Они быстро шли друг к другу, и я начал отставать от полковника. Все, подумал я, судорожно стискивая рукоять пистолета под курткой, я его упустил. Хитрая крыса, он сделал так, чтобы машину не пропустили, и повел меня пешком по центральной аллее, где наверняка можно было встретить знакомого.
— Слушайте меня, полковник, — зашептал я Довгому со спины. — Я даю вам пять минут. После разговора останетесь на месте и будете ждать меня до тех пор, пока я сам не подойду к вам. Если попытаетесь уйти — я не промахнусь, даю вам слово. Наблюдаю за вами из кустов.
Я не был уверен, что это предупреждение изменило ситуацию в мою пользу, но, уходя, надо было что-то сказать. Довгий обнялся с Гешей, они похлопали друг друга по плечу, а я, не снижая темпа, свернул на тропу. Перед тем как скрыться за кустами, на мгновение оглянулся и поймал взгляд Довгого.
Даже если он сейчас поднимет тревогу, думал я, бегом пересекая лужайку, разделяющую главную аллею и хирургический корпус, то отыщет меня не сразу — я ведь ничего не говорил ему про морг, а сказал лишь, что мы едем в госпиталь.
Еще издали я увидел, что у входа в морг стоит автофургон с красным крестом на борту. Ни водителя, ни кого-либо другого рядом не было, и я зашел в двери незамеченным, закрыл их за собой и через ручку просунул доску, запирая, как на засов.
— Бленский! — крикнул я, и мой голос разнесся по коридору эхом. — Бленский, черт тебя возьми, куда ты пропал?
Начальника морга, повидавшего на своем веку многое, начальственный окрик не испугал. Он лишь вяло отозвался из своего кабинета, и я расслышал что-то вроде: «Кого еще там принесло?»
Я открыл дверь его кабинета ногой. Начальник морга сидел за столом и пил чай. Рядом со стаканом пестрела этикетками горка конфет. Увидев меня, Бленский сгреб конфеты в ящик стола, закинул черную прядь на лысину и разочарованным голосом сказал:
— А, это ты, Вакула. Громко очень. Чай будешь?
Я стремительно подошел к столу, смел с его поверхности на пол чашку, книги и журналы, схватил Бленского за горло и тотчас приставил к его голове ствол пистолета.
— Прощайся с жизнью, — сказал я голосом, не сулящим ничего хорошего. — Ты будешь восьмым, кого сегодня погрузят в «Черный тюльпан».
Бленский стал энергично дожевывать конфету. При этом он медленно вставал из-за стола. Чуб снова свалился с лысины и закрыл ему пол-лица.
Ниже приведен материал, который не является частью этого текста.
import Mathlib
import HarnessLib
import HarnessLib.Audit
import Summits.AtomisticToContinuum.Statement
import Summits.AtomisticToContinuum.HydrodynamicLimit.Theorems.ImplosionDichotomyHsEosLowDensity
import Summits.AtomisticToContinuum.HydrodynamicLimit.Theorems.EnskogAdjointDualityDualityReductionEosWindow
import Summits.AtomisticToContinuum.HydrodynamicLimit.Theorems.EnskogAdjointDualityDualityReductionProfiles
import Summits.AtomisticToContinuum.HydrodynamicLimit.Theorems.EnskogAdjointDualityDualityReductionLBound
import Summits.AtomisticToContinuum.HydrodynamicLimit.Theorems.EnskogAdjointDualityDualityReductionLMeasurable
import Summits.AtomisticToContinuum.HydrodynamicLimit.Theorems.EnskogAdjointDualityDualityReductionFSide
import Summits.AtomisticToContinuum.HydrodynamicLimit.Theorems.EnskogAdjointDualityDualityReductionInitial
import Summits.AtomisticToContinuum.HydrodynamicLimit.Theorems.EnskogAdjointDualityDualityReductionAssembly
import Summits.AtomisticToContinuum.HydrodynamicLimit.Theorems.EnskogAdjointDualityDualityReductionCZero
import Summits.AtomisticToContinuum.HydrodynamicLimit.Theorems.EnskogAdjointDualityDualityReductionTimeZero
import Summits.AtomisticToContinuum.HydrodynamicLimit.Theorems.JParityClosureParityInBandSmoothTest
import Summits.AtomisticToContinuum.HydrodynamicLimit.Theorems.JParityClosureParityInBandEnergyTight
import HarnessLib.Audit.Status.Attr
Я оттянул пальцем ударник, и «магнум» очень впечатляюще клацнул.
— Что я тебе сделал? — прохрипел Бленский. — Не надо стрелять, давай объяснимся…
— Давай! — Я оттолкнул его от себя, и Бленский ударился спиной о металлический сейф, стоящий позади него. — Где гробы?
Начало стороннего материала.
/-
Copyright (c) 2026 the pub-hodgecm-mathlib formalisation cell (harness21).  Prover seat hodgecm-mathlib-K2E3-p17 (g8), HCML Track B «K2-LIT» ∕ h413
(`stmt-HodgeConjecture-24833`), line `K2_E3_EllipticInputs`, unit U12 «Characters», road «GL₂-sc» NE half (NE lead K2E3-p23 (g6), road owner K2E5-p17 (g5),
dealer K2E3-plan (g4)), brick (2N-5) part 3, file 2: the `hball` hypothesis packaged Haar-a.e. on `G' = GL₂(F) ⧸ ϖ^ℤ` with the CORRECT `N = 2` normalisation
`δ = ‖disc χ‖ ∕ ‖det‖` (NE lead ERRATUM 2026-09-04 09:41:11Z) — the `N = 2` twin of ★ `K2E3GL3ModUniformizerNonEllBall` §4 (K2E3-p23 (g5)).  2026-09-04.
-/
import Summits.HodgeConjecture.HodgeConjecture.Theorems.K2E3GL2ModUniformizerNonEllBall       -- ★ (2N-5) part 3 file 1 p859085 (this seat): §1 `coe_scalar_mul`, `smul_conj`, `exists_glDiagonal_conj_eq`, `charpoly_discr_of_conj_diagonal`, `adBall_of_integral_of_inv`, `v_pow_pow_two_le_v_det`; brings part 2 (split mouth), ★ 2N-0d, ★ N = 3 generic §2∕§3
import HarnessLib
— Какие гробы? — Бленский еще приходил в себя, крутил шеей, массировал ее рукой и не понимал, о чем я его спрашиваю.
— Которые будут отправлять «Тюльпаном»!.. Быстро отвечать! — Я сунул ствол ему под нос. — Все делать быстро и четко, ты меня понял?
— Да, да, да! — закивал Бленский. — Гробы в преисподней.
— Где?
— Ну, там, у входа, комнатушка. Я ее так называю.
— Веди!
Задевая угол стола, стулья, Бленский выскочил в коридор и, оглядываясь на меня, засеменил к входу.
— Где водитель фургона?
— Пошел за солдатами. Чтобы помогли загрузить… Вот здесь гробы.
— Открывай!
Он стал хлопать себя по карманам, будто отряхивался от пыли, вытащил ключи, дрожащей рукой долго ковырялся в замке и, наконец, открыл дверь. Я по-джентльменски пропустил его вперед и, закрыв за собой дверь, знаком показал ему, чтобы он заперся.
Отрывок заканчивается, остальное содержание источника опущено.